The ninth is a five-table join with strange join order. Set join_collapse_limit = 1 to force the listed order. "The planner picks badly on complex joins" is a real failure mode, not user error.
The tenth is CTE versus derived table. In modern Postgres they are equivalent unless you write MATERIALIZED.
Optimization tips
Add BUFFERS to every EXPLAIN ANALYZE when diagnosing real performance — cache effects dwarf plan effects on warm databases. Cold-cache timing is what matters for the first hit; warm-cache for the steady-state cost of a dashboard refreshed every minute.

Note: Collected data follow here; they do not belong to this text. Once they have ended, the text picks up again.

/-
Copyright (c) 2026 the pub-hodgecm-mathlib formalisation cell (harness21).  Prover seat hodgecm-mathlib-K2E4-p02 (g0), Track B ∕ K2-LIT
(build stream 29), h413 = `stmt-HodgeConjecture-24833`, line `K2_E4_SingularTransferKappaSign`, socket module «SplitDescent», file #2 (part 3 of 3).  2026-09-03.
-/
import Summits.HodgeConjecture.HodgeConjecture.Theorems.K2E4ExplicitSplitConstantPhasePair  -- ★ parts 1–2 (K2E4-p02): the explicit pair's value, `Δ‴ = χ·D`, the Haar alternative
import Literature.NumberTheory.Rogawski1990.TamagawaSingularMembersFinTFCovol            -- ★ the letters' FRAME (`CanonicalTransferMatrix`, `ArchCanonicalSingularMatrix`, …) — the socket module's imports:
import Literature.NumberTheory.Weil1982.UnitaryFinCentralizerTopFormHaar                  -- ★ `UnitaryFinTopForm.finTamagawaPartner`
import Literature.NumberTheory.Rogawski1990.FinExplicitTransferFactorConjLeft              -- ★ `finExplicitDelta_conj_left_all`
import Literature.NumberTheory.Rogawski1990.FinExplicitTransferFactorConjRight             -- ★ `finExplicitDelta_conj_right_all`
import Literature.NumberTheory.Rogawski1990.ArchCanonicalTransferFactor                    -- ★ `archCanonicalTransferFactor`
import Literature.NumberTheory.Rogawski1990.ExplicitFactorProductFormula                   -- ★ (socket module import)
import Literature.NumberTheory.Automorphic.QuadraticHeckeCharacterCM                       -- ★ `quadraticHeckeCharCM`
import HarnessLib

/-!
# h413 ∕ Track B «K2-LIT», line `K2_E4_SingularTransferKappaSign`, socket module «SplitDescent», file #2 (part 3 of 3):
# THE SPLIT-PLACE CONSTANT IS PINNED IN PHASE — socket #2 `sig_K2E4ExplicitSplitConstantPhase` FROM socket #1 `sig_K2E4ExplicitSplitSingularTransfer`

Cell `pub/hodgecm-mathlib`, crux H413 = `stmt-HodgeConjecture-24833`, route of record `HCCMUnconditional`; chair K2-lead (g0), dealer K2E4-plan (g0),
EMIT «SKELETON LANDED K2E4» (REQUESTS l.72384) file #2 (U5 SplitDescent, M) ↦ seat K2E4-p02.  THEOREMS ONLY (no `def`, no `instance`, no `notation`, no named-fact
hypothesis, no `sorry`); lane `--supports stmt-HodgeConjecture-24833` (count-neutral until #1 lands by name).

THE STATEMENTS (socket module `Cruxes/H413/Lines/K2_E4_SingularTransferKappaSignSigsSplitDescent.lean` ED. 2, bytes frozen).  #2 (:255–315): under the letters' frame and
PINNED DATA (`μ` unitary, `μ|_{𝕀_{L⁺}} = ω_{L∕L⁺}`, `Δ = Δ‴ := finExplicitCollection L H′ μ …`, `Tinf = archCanonicalTransferFactor L H′ μ`, the |ω|_v-Tamagawa singular family
`mGs₀`), at the semiregular rational pair (`γ₀`: `(γ₀ − e₁)(γ₀ − e₂) = 0`, `e₁ ≠ e₂`, non-scalar, `charpoly = (X − e₁)²(X − e₂)`; `γ_H = (e₁·1₂, e₂)`) and a place `v` SPLIT in `L`:
`∃ cv, (∃ r > 0, cv · Δ‴_v(γ_{H,v}, γ_{0,v}) = r) ∧ ∀ smooth Δ‴_v-transfer pairs (fH, f), Φ^{st}_{mGs₀}(γ_{0,v}, f) = cv · fH(γ_{H,v})`.  #1 (:115–174): the same with
`cv ≠ 0` in place of the phase clause.

WHAT IS PROVED AND WHY ONLY THAT (K2E4-p02 PLAN 21:10:12Z; K2E4-p01 JUNCTION FINDING 21:06:22Z; chair ruling (a) 21:12:38Z).  The ∀-over-ALL-pairs clause shared by #1 and
#2 contains the p-adic central-value rigidity on `H_v` (`f := 0` forces every `fH ∈ C_c^∞(H_v)` with vanishing `G`-regular stable orbital integrals to vanish at the
`H`-central `γ_{H,v}`) = socket #5 `sig_K2E3GermConstantStableSheets` (OWNER K2E3), whence #1 ⟸ #5 ∧ #7 by linearity (★ p854823, K2E4-p01).  ★ `IsLocalDeltaTransfer` reads a
pair only at `G`-regular `γ_H`, so nothing ★ pins `fH(γ_{H,v})`: the residual content of #2 over #1 is the PHASE, proved here sorry-free as the implication
**`explicitSplitConstantPhase_of_explicitSplitSingularTransfer : ‹#1 verbatim› → ‹#2 verbatim›`** under the module's frame (:38–104; the eight adelic σ-algebra ∕
Haar-on-`count` binders, unused by both statements, are `omit`ted).  TIE (home probe `K2/K2E4-p02/g0/Probe_Tie_K2E4ExplicitSplitConstantPhase.lean`, rc 0 against the
BUILT socket module): `probe_closing := explicitSplitConstantPhase_of_explicitSplitSingularTransfer L H′ Tinf νH νG νGi νqi νHi (SplitDescent.sig_K2E4ExplicitSplitSingularTransfer …)`
has `type_of% @probe_closing = type_of% @SplitDescent.sig_K2E4ExplicitSplitConstantPhase := rfl` — the BY-NAME payment of #2 is that one line with #1's theorem in place of the socket.

THE MATHEMATICS OF THE PHASE [Rogawski1990, §4.13 Lemma 4.13.1 (a) p. 64; §4.9 p. 55; §8.2 Prop. 8.2.1 (a) and proof p. 118 «Assume that compatible measures on H and H′
are used»].  With `cv` #1's constant at `v` and `w ∣ v`, `w̄ ≠ w`: ★ `cmSplitTransfer … f = A · μ_w(det(e₂ ·)) · f̄^P` (`A = νG(K′)∕νH(K_H)`) is a smooth `Δ‴_v`-transfer
of every test `f` (★ `isLocalDeltaTransfer_cmSplitTransfer`).  On `f₀ = 𝟙_{e′⁻¹(K m K)}`, `m = diag(e₂ γ_{H,v}.1, e₁ γ_{H,v}.2)`: `Φ^{st}_{mGs₀}(γ_{0,v}, f₀) = s ≥ 0` (one class
at a split place; non-negative integrand), `f̄₀^P(γ_{H,v}) = F > 0`, `A > 0` (part 2), so #1 reads `s = cv · A · χ · F` with `χ = μ_w(det(e₂ γ_{H,v}.1)) ≠ 0` and `cv ≠ 0`:
`s > 0`, `cv χ = s∕(A F) > 0`.  And `Δ‴_v(γ_{H,v}, γ_{0,v}) = χ · D`, `D = ‖1 − e₁∕e₂‖_w² ‖e₁∕e₂‖_w⁻¹ > 0` (part 2, §3) — the unitary phase `τ_v = χ` of Rogawski's factor is
EXACTLY the character twist of the constant-term transfer: `cv · Δ‴ = (cv χ) D = s D∕(A F) > 0`.  The frame binds `νH v` only as «finite on compacta, right
invariant»; it is Haar unless `νH v = 0`, and then `(φ, 0)` is a transfer pair for a smooth `φ` with `φ(γ_{H,v}) = 1`, against #1 (`cv · 1 = Φ^{st}(γ_{0,v}, 0) = 0`).

HONEST LABEL.  HC_CM is proved only modulo the 7 printed citations (2 remaining named inputs: hLiu418 = `stmt-HodgeConjecture-24832`, h413 = `stmt-HodgeConjecture-24833`)
until rung 0 closes; this file pays #2 only relative to #1 and moves no counter.

## References
* [Rogawski1990] J. D. Rogawski, *Automorphic Representations of Unitary Groups in Three Variables*, Ann. of Math. Stud. 123 (1990): §4.13 Lemma 4.13.1 (a) pp. 64–66,
  §4.9 p. 55, §4.3 (4.3.1) p. 43, §8.2 Prop. 8.2.1 (a) + proof p. 118, §1.7 p. 6.
* [DeitmarEchterhoff2014] A. Deitmar, S. Echterhoff, *Principles of Harmonic Analysis*, 2nd ed. (2014), Thm. 1.5.3.
* [Folland1999] G. B. Folland, *Real Analysis*, 2nd ed. (1999), Thm. 11.9.
-/

set_option autoImplicit false
-- the mandated namespace repeats the single-problem summit's segment (`HodgeConjecture.HodgeConjecture`)
set_option linter.dupNamespace false
/-- Completion: `∑_θ pairSum Γ θ χ · G s χ θ = (p - 1) · lineSum Γ s χ`. -/
theorem expand_pair (Γ : Subgroup ((ZMod p)ˣ × (ZMod p)ˣ)) (s : ZMod p)
    (χ : DirichletCharacter ℂ p) :
    ∑ θ : DirichletCharacter ℂ p, pairSum Γ θ χ * G s χ θ
      = ((p : ℂ) - 1) * lineSum Γ s χ := by
  calc ∑ θ : DirichletCharacter ℂ p, pairSum Γ θ χ * G s χ θ
      = ∑ θ : DirichletCharacter ℂ p, ∑ g : Γ,
          θ ((((g : (ZMod p)ˣ × (ZMod p)ˣ).1)⁻¹ : (ZMod p)ˣ) : ZMod p) *
            χ ((((g : (ZMod p)ˣ × (ZMod p)ˣ).2)⁻¹ : (ZMod p)ˣ) : ZMod p) * G s χ θ := by
        simp_rw [pairSum, Finset.sum_mul]
    _ = ∑ g : Γ, ∑ θ : DirichletCharacter ℂ p,
          θ ((((g : (ZMod p)ˣ × (ZMod p)ˣ).1)⁻¹ : (ZMod p)ˣ) : ZMod p) *
            χ ((((g : (ZMod p)ˣ × (ZMod p)ˣ).2)⁻¹ : (ZMod p)ˣ) : ZMod p) * G s χ θ :=
        Finset.sum_comm
    _ = ∑ g : Γ, ((p : ℂ) - 1) *
          (χ ((((g : (ZMod p)ˣ × (ZMod p)ˣ).1 : (ZMod p)ˣ) : ZMod p) + s) *
            χ ((((g : (ZMod p)ˣ × (ZMod p)ˣ).2)⁻¹ : (ZMod p)ˣ) : ZMod p)) := by
        simp_rw [inner_expand]
    _ = ((p : ℂ) - 1) * lineSum Γ s χ := by rw [lineSum, Finset.mul_sum]

/-- The line sum for `χ ≠ 1`, `s ≠ 0`: `(p-1)‖lineSum Γ s χ‖ ≤ √p · ∑_θ ‖pairSum Γ θ χ‖`. -/
theorem norm_lineSum_le (Γ : Subgroup ((ZMod p)ˣ × (ZMod p)ˣ)) (s : ZMod p) (hs : s ≠ 0)
    (χ : DirichletCharacter ℂ p) (hχ : χ ≠ 1) :
    ((p : ℝ) - 1) * ‖lineSum Γ s χ‖
      ≤ Real.sqrt p * ∑ θ : DirichletCharacter ℂ p, ‖pairSum Γ θ χ‖ := by
  have hp1 : (0 : ℝ) ≤ (p : ℝ) - 1 := by
    have : (1 : ℝ) ≤ p := by exact_mod_cast hp.out.one_lt.le
    linarith
  have hn : ((p : ℝ) - 1) * ‖lineSum Γ s χ‖
      = ‖∑ θ : DirichletCharacter ℂ p, pairSum Γ θ χ * G s χ θ‖ := by
    rw [expand_pair, norm_mul]
    congr 1
    rw [show ((p : ℂ) - 1) = (((p : ℝ) - 1 : ℝ) : ℂ) by push_cast; ring, Complex.norm_real,
      Real.norm_of_nonneg hp1]
  rw [hn]
  calc ‖∑ θ : DirichletCharacter ℂ p, pairSum Γ θ χ * G s χ θ‖
      ≤ ∑ θ : DirichletCharacter ℂ p, ‖pairSum Γ θ χ * G s χ θ‖ := norm_sum_le _ _
    _ ≤ ∑ θ : DirichletCharacter ℂ p, ‖pairSum Γ θ χ‖ * Real.sqrt p := by
        refine Finset.sum_le_sum fun θ _ => ?_
        rw [norm_mul]
        exact mul_le_mul_of_nonneg_left (norm_G_le s hs χ θ hχ) (norm_nonneg _)
    _ = Real.sqrt p * ∑ θ : DirichletCharacter ℂ p, ‖pairSum Γ θ χ‖ := by
        rw [← Finset.sum_mul, mul_comm]
import Summits.MatrixMultiplication.MatrixMultiplication.Theses.StrassenDefect
import Summits.MatrixMultiplication.MatrixMultiplication.Theorems.StrassenDefectDefectInequality
import Literature.Computability.AlgebraicComplexity.RectangularExponentAlpha
import Literature.Computability.AlgebraicComplexity.GroupAlgebraTensor
import Literature.Combinatorics.Additive.TripleProductProperty

/-!
# VanishingStrassenDefect — STRATEGY CENSUS, typed companion (crux-strategist, 2026-08-17)

Crux `stmt-MatrixMultiplication-4072` (`VanishingStrassenDefect`, "X") of route
`MatrixMultiplication/StrassenDefect` was re-audited RESTATED (at least summit-strength).  This file
is the TYPED companion of `STRATEGY-CENSUS.md` in the same crux directory: it records, as Lean
`Prop`s that elaborate, every candidate piece of every decomposition `X₁ ∧ … ∧ X_k → X` that was
tried, and PROVES the cheap structural facts the census relies on:

* `vanishingStrassenDefect_iff_omegaBudgetDefect` — **the `N²` in X is cosmetic**: X is equivalent
  (sorry-free, from the landed `DefectInequality_proof`) to its `N^ω`-budget form
  `OmegaBudgetDefect` (junk `R̃(J) ≤ ε·m²·N^ω`).  Consequence used throughout the census: any piece
  that produces `⟨mN⟩` from `m² ⊙ ⟨N⟩` plus junk KNOWN to be a degeneration of `(ε m²) ⊙ ⟨N,N,N⟩`
  already implies `ω = 2`, hence X — it is not a piece, it is X again.
* `vanishingStrassenDefect_of_priceDecay` — the route header's foreseen layer-2 node
  `PriceDecay` (a LinearDefect family, price `≤ C/m`) implies X ON ITS OWN (violates (a): a second
  piece would be decorative).
* `vanishingStrassenDefect_of_twoScaleOuter` — in a two-scale factorisation
  `m²⊙⟨N⟩ ⊴… r⊙⟨dN⟩-blocks ⊴… ⟨mN⟩` the outer piece is literally an instance family of X
  (violates (c)).

The remaining candidates (`ThinJunkSelfReduction`/`AlphaHalf`, `UpperHalf`/`LowerHalf` through an
intermediate tensor family, `MultiCopyDefect`, `HeisenbergAbelianization`, `ThresholdTPP` /
`AbelianizationOverMatrices`) are recorded as definitions only; WHY each fails (a)/(b)/(c) is a
known-mathematics argument written out in `STRATEGY-CENSUS.md` (§Decomposition D1–D9), not a
cheap probe.  Nothing here is a route item; nothing is proposed to `Theorems/`.
-/

set_option linter.dupNamespace false
set_option linter.unusedVariables false
/-- **S38f** (Δ<0 2-Selmer law, prime level; 2563/2563, j325599 + Cremona allbsd): `N` prime, `Δ_E < 0`,
`E[2](ℚ) = 0`, `F₃` ramified at 2 with ramified prime `𝔮` (`2 ∈ 𝔮²`):  `#Sel₂(E/ℚ) = #Hom(Cl_{𝔮²}(F₃), ±1)`,
i.e. `dim_𝔽₂ Sel₂(E/ℚ) = rk₂ Cl_{𝔮²}(F₃)`.  BPT21 Thm 2.16 gives `∈ {rk₂ Cl(F₃), rk₂ Cl(F₃)+1}` decided by
the root number; S38f says the modulus `𝔮²` absorbs the root number.
REF1-AUDIT §179: **SURVIVES** (conjecture-grade law with a theorem-grade proof path; frame audited A2: no minimality and no Tamagawa clause needed at
prime level — prime conductor + no rational 2-torsion ⟹ `c_N` odd, Mestre–Oesterlé, Cremona 5343/5343; `#Sel₂(E/ℚ)` is finite so no `Nat.card = 0` junk);
REF1 third engine (no class groups): congruent Δ<0 frame pairs share `s₂` 12 376 equal / 164 ambiguous / 0 differ; contained in S38f♮ below (prime ⟹
squarefree ∧ odd Tamagawa) — ONE obligation, not two.  REF2-PLACEMENT v47 §19: **NOT IN PRINT verbatim — a SHARPENING** of
[cite: ChaoLi2018TwoSelmer, Thm. 1.1] / [cite: BarrerasalazarPacettiTornaria2021, Thm. 2.16, Def. 2.8] (print: `dim Sel₂ ∈ {rk₂ Cl(F₃), rk₂ Cl(F₃)+1}` at
`Δ < 0`, the bit fixed by the root number; `Cl_*` is an ARCHIMEDEAN modification, no modulus at 2) in a direction print does not take (a modulus AT 2):
content beyond print = «Li's root-number bit IS the `𝔮²`-ray bit of `F₃`» = S38h; S38f ⟺ S38h on the slice given 2-Selmer parity [cite: Monsky1996, Thm. 1.5]
[cite: DokchitserDokchitser2010ModSquares, Thm. 1.4] — ONE obligation beyond print; likely proof route (REF2, not a claim): pin `im δ_{ℚ₂}` for good
reduction at 2 with `F₃ ⊗ ℚ₂` ramified ([cite: BrumerKramer1977, Cor. 3.3, Prop. 3.4, Lemma 3.5, Prop. 3.6, Lemma 4.2 (BPT 2021's own pointer, proof of Thm. 1.7)]; [cite: YooYu2022, Thm. 1.6, Thm. 1.10, Prop. 1.9]: «nice» gives `M₁ ⊂ im δ ⊂ M₂`,
«the even primes are exactly where `M₁`, `M₂` differ») and identify the unit-class condition with the `𝔮²`-ray condition by Kummer duality (= -an's
local lemma L𝔮², §24.13b); beyond-print theorem: no. -/
@[conjecture] def TwoSelmerIsCubicRayClassAtQSq : Prop :=
  ∀ (W : WeierstrassCurve ℚ) [W.IsElliptic],
    Nat.Prime (W.conductorNorm ℤ) → W.Δ < 0 → NoRationalTwoTorsion W →
    ∀ (F : Type) [Field F] [NumberField F], IsCubicTwoDivisionField W F →
    ∀ Q : Ideal (𝓞 F), Q.IsPrime → (2 : 𝓞 F) ∈ Q ^ 2 →
      Nat.card (W.selmerGroup 2) = Nat.card (quadraticRayClassCharacters F (Q ^ 2))

/-- **S38h** (cubic ROOT-NUMBER LAW, prime level; 2568/2568 incl. ranks 2, 3): same frame:
`w(E) = (−1)^{rk₂ Cl_{𝔮²}(F₃)}` — the sign of the functional equation of `L(E,s)` is read off the cubic
2-division field.  Equivalent to S38f given BPT21 Thm 2.16 + the 2-Selmer parity theorem
(Monsky; Dokchitser–Dokchitser `even_selmerRank_sub_torsionRank_iff`).
REF1-AUDIT §179: **SURVIVES**; REF1 third engine: `w(E) = w(E′)` on congruent Δ<0 frame pairs **12 540/12 540** (ss 2964, ordinary-ramified 1068,
`2 ∥ N` 8508), 0 violations; hypothesis mutation «drop `F₃` ramified at 2» ⟹ `w` differs on 948/1942 pairs — LOAD-BEARING; `rootNumber = ±1`
(`rootNumber_eq_one_or`), so `(−1)^k` is the right target.  REF2-PLACEMENT v47 §19/§20: **NOT IN PRINT (held text) — conjecture-grade RECIPROCITY-TYPE
data law** (`w(E) = a_N(E)` = split/non-split at `N`, read off the 2-adic ray class parity of the cubic field); THE one obligation beyond print of this
storey (S38f ⟺ S38h given [cite: Monsky1996, Thm. 1.5] parity + print's window); nearest older print named by REF2 «verify before tagging»: Brumer–Kramer 1977 §7,
Washington 1987 (class-number parity vs rank parity for simplest cubics); beyond-print theorem: no. -/
@[conjecture] def RootNumberFromCubicRayClassAtQSq : Prop :=
  ∀ (W : WeierstrassCurve ℚ) [W.IsElliptic],
    Nat.Prime (W.conductorNorm ℤ) → W.Δ < 0 → NoRationalTwoTorsion W →
    ∀ (F : Type) [Field F] [NumberField F], IsCubicTwoDivisionField W F →
    ∀ Q : Ideal (𝓞 F), Q.IsPrime → (2 : 𝓞 F) ∈ Q ^ 2 →
    ∀ k : ℕ, Nat.card (quadraticRayClassCharacters F (Q ^ 2)) = 2 ^ k → W.rootNumber = (-1) ^ k
import Literature.NumberTheory.LFunctions.ChainCheck
import Literature.NumberTheory.LFunctions.ChainTable
import HarnessLib

/-!
# The colossally abundant chain: certified run, chunk 21 of 32
# (plan N1 of provefact `Literature.NumberTheory.LFunctions.robin_iff`)

Topic: `Literature/NumberTheory/LFunctions`. Pure proof file (a kernel computation; nothing is
asserted). `run21` evaluates `ChainCheck.runD ChainTable.table (4^11) (318000·2⁸⁰) 10000` — at most
`10000` steps of the colossally abundant chain with all its checks (the ratio tests of every level
and Robin's inequality in envelope form at both ends of every step; see `ChainCheck.lean`) — on the
compact state after `200000` steps (the literal on the left: the state recorded by chunk 20) and
records the resulting compact state (the thresholds `x₁ ≥ x₂ ≥ ⋯` of the exponent levels and the
scaled bounds `Llo, Shi, e, lll, T1hi, ThX`). The meaning of these states is supplied by
`ChainCheck.runD_sound` (`ChainCheckSound.lean`: the invariant `Inv` is preserved), and the 32
chunks (`317075` steps in all, one per prime power entering the chain, up to the prime `4509073`)
are assembled in `RobinCABelow.lean`. The expected states were obtained by evaluating the same
function compiled; they depend on the chunking (`expand` re-seeds the cached logarithms of the
levels at every chunk boundary), so all 32 literals come from one chained evaluation with this chunk
length. The kernel re-derives each here (`decide +kernel`, standard axioms only; about four minutes
on the gate's machines; `maxHeartbeats 0` lifts the deterministic time-out for this one
declaration).

## References

* G. Robin, *Grandes valeurs de la fonction somme des diviseurs et hypothèse de Riemann*, J. Math.
  Pures Appl. 63 (1984), 187–213, §3 (Prop. 1 and the table of colossally abundant numbers).
  [Robin1984]
-/

namespace Literature.NumberTheory.LFunctions.ChainRun

open ChainCheck ChainTable

set_option maxHeartbeats 0 in
/-- **Chunk 21 of the certified run** of the colossally abundant chain (steps `200000` to `210000`).
[cite: Robin1984, §3 Prop. 1] -/
theorem run21 :
    runD table (4 ^ 11) (318000 * SC) 10000
      ⟨[2743297, 2287, 197, 53, 23, 13, 7, 7, 5, 5, 3, 3, 3, 3, 3, 2, 2, 2, 2, 2, 2, 2, 2, 2],
        3317322315194930150915743582925,
        3957410997818311961049073,
        29726356391794374,
        3259633389700558153310740,
        3314283018002465609382589185380,
        none⟩ =
    some ⟨[2891459, 2351, 199, 53, 23, 13, 7, 7, 5, 5, 3, 3, 3, 3, 3, 2, 2, 2, 2, 2, 2, 2, 2, 2],
      3496773520666944459680118510367,
      3961700818360537259195826,
      28103424456662708,
      3263919692920193809379671,
      3493643488154602429673251953649,
      none⟩ := by
  decide +kernel

end Literature.NumberTheory.LFunctions.ChainRun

Refresh statistics aggressively when planned and actual rows diverge. ANALYZE schema.table is cheap and idempotent; an autovacuum schedule that lags behind a bulk-load job is the single most common cause of bad plans in self-hosted Postgres.
Use covering indexes (CREATE INDEX ... ON tbl(a, b) INCLUDE (c, d)) for hot-dashboard queries. The visibility-map plus Index Only Scan combo skips the heap fetch entirely and turns a hundred-millisecond query into a two-millisecond one.
Partition very large fact tables on the column you filter or join on most often. The plan shows partition pruning explicitly — if every partition is scanned, the predicate is not pruning and the scheme is not helping. Pruning is the only reason to partition.
Related reading
- SQL window functions interview questions
- CTE SQL cheat sheet
- CTE vs subquery in SQL
- CTE vs temp table in SQL
- NULL in SQL cheat sheet
If you want to drill query-plan reading and SQL optimization questions like these every day, NAILDD is launching with hundreds of analyst-loop SQL problems exactly in this format.
FAQ
When should I use EXPLAIN versus EXPLAIN ANALYZE?
Use plain EXPLAIN to peek at the plan without running the query, particularly on writes. Use EXPLAIN ANALYZE when you need real numbers to compare against estimates — that comparison tells you whether statistics are stale or the planner picked badly. Never run EXPLAIN ANALYZE on an INSERT, UPDATE, or DELETE in production unless wrapped in BEGIN; ... ROLLBACK;.
How can I tell if an index is being used?
Look for Index Scan or Index Only Scan on the access path, and check that the predicate appears under Index Cond rather than Filter. A filter under an Index Scan means the index returned more rows than necessary and a post-filter discarded the rest. If you see only Seq Scan, the planner declined the index — usually stale statistics, a function on the column, or an implicit cast.
What does cost actually measure?
An internal score in arbitrary units built from seq_page_cost, random_page_cost, cpu_tuple_cost, and others. The absolute number does not translate to milliseconds, but on a single machine the plan with lower cost is the one Postgres expects to run faster. Always confirm with EXPLAIN ANALYZE actual time.
Why is Postgres ignoring my index?
Usual suspects: a function or cast on the indexed column (WHERE LOWER(email) = ...), implicit type mismatch, stale statistics, a table small enough that Seq Scan is cheaper, or an index whose leading column is not in the predicate. Run ANALYZE first, then check for function or cast issues.
How do I read the actual time numbers?
actual time=5.1..5.8 means the node took 5.1 ms before the first row and 5.8 ms in total. For nodes that run in a loop — typically the inner side of a Nested Loop — multiply by loops=N for total time. actual time=1.0..2.0 loops=1000000 is two million milliseconds, not two.
Should I memorize cost formulas?
No. Senior interviewers want you to read a plan, spot the bottleneck, and propose a fix — not to compute seq_page_cost * pages in your head. The model that helps: estimated vs actual rows points to statistics, scan type to indexes, join algorithm to sizes and join-key indexes, buffers to cache. That covers every interview prompt.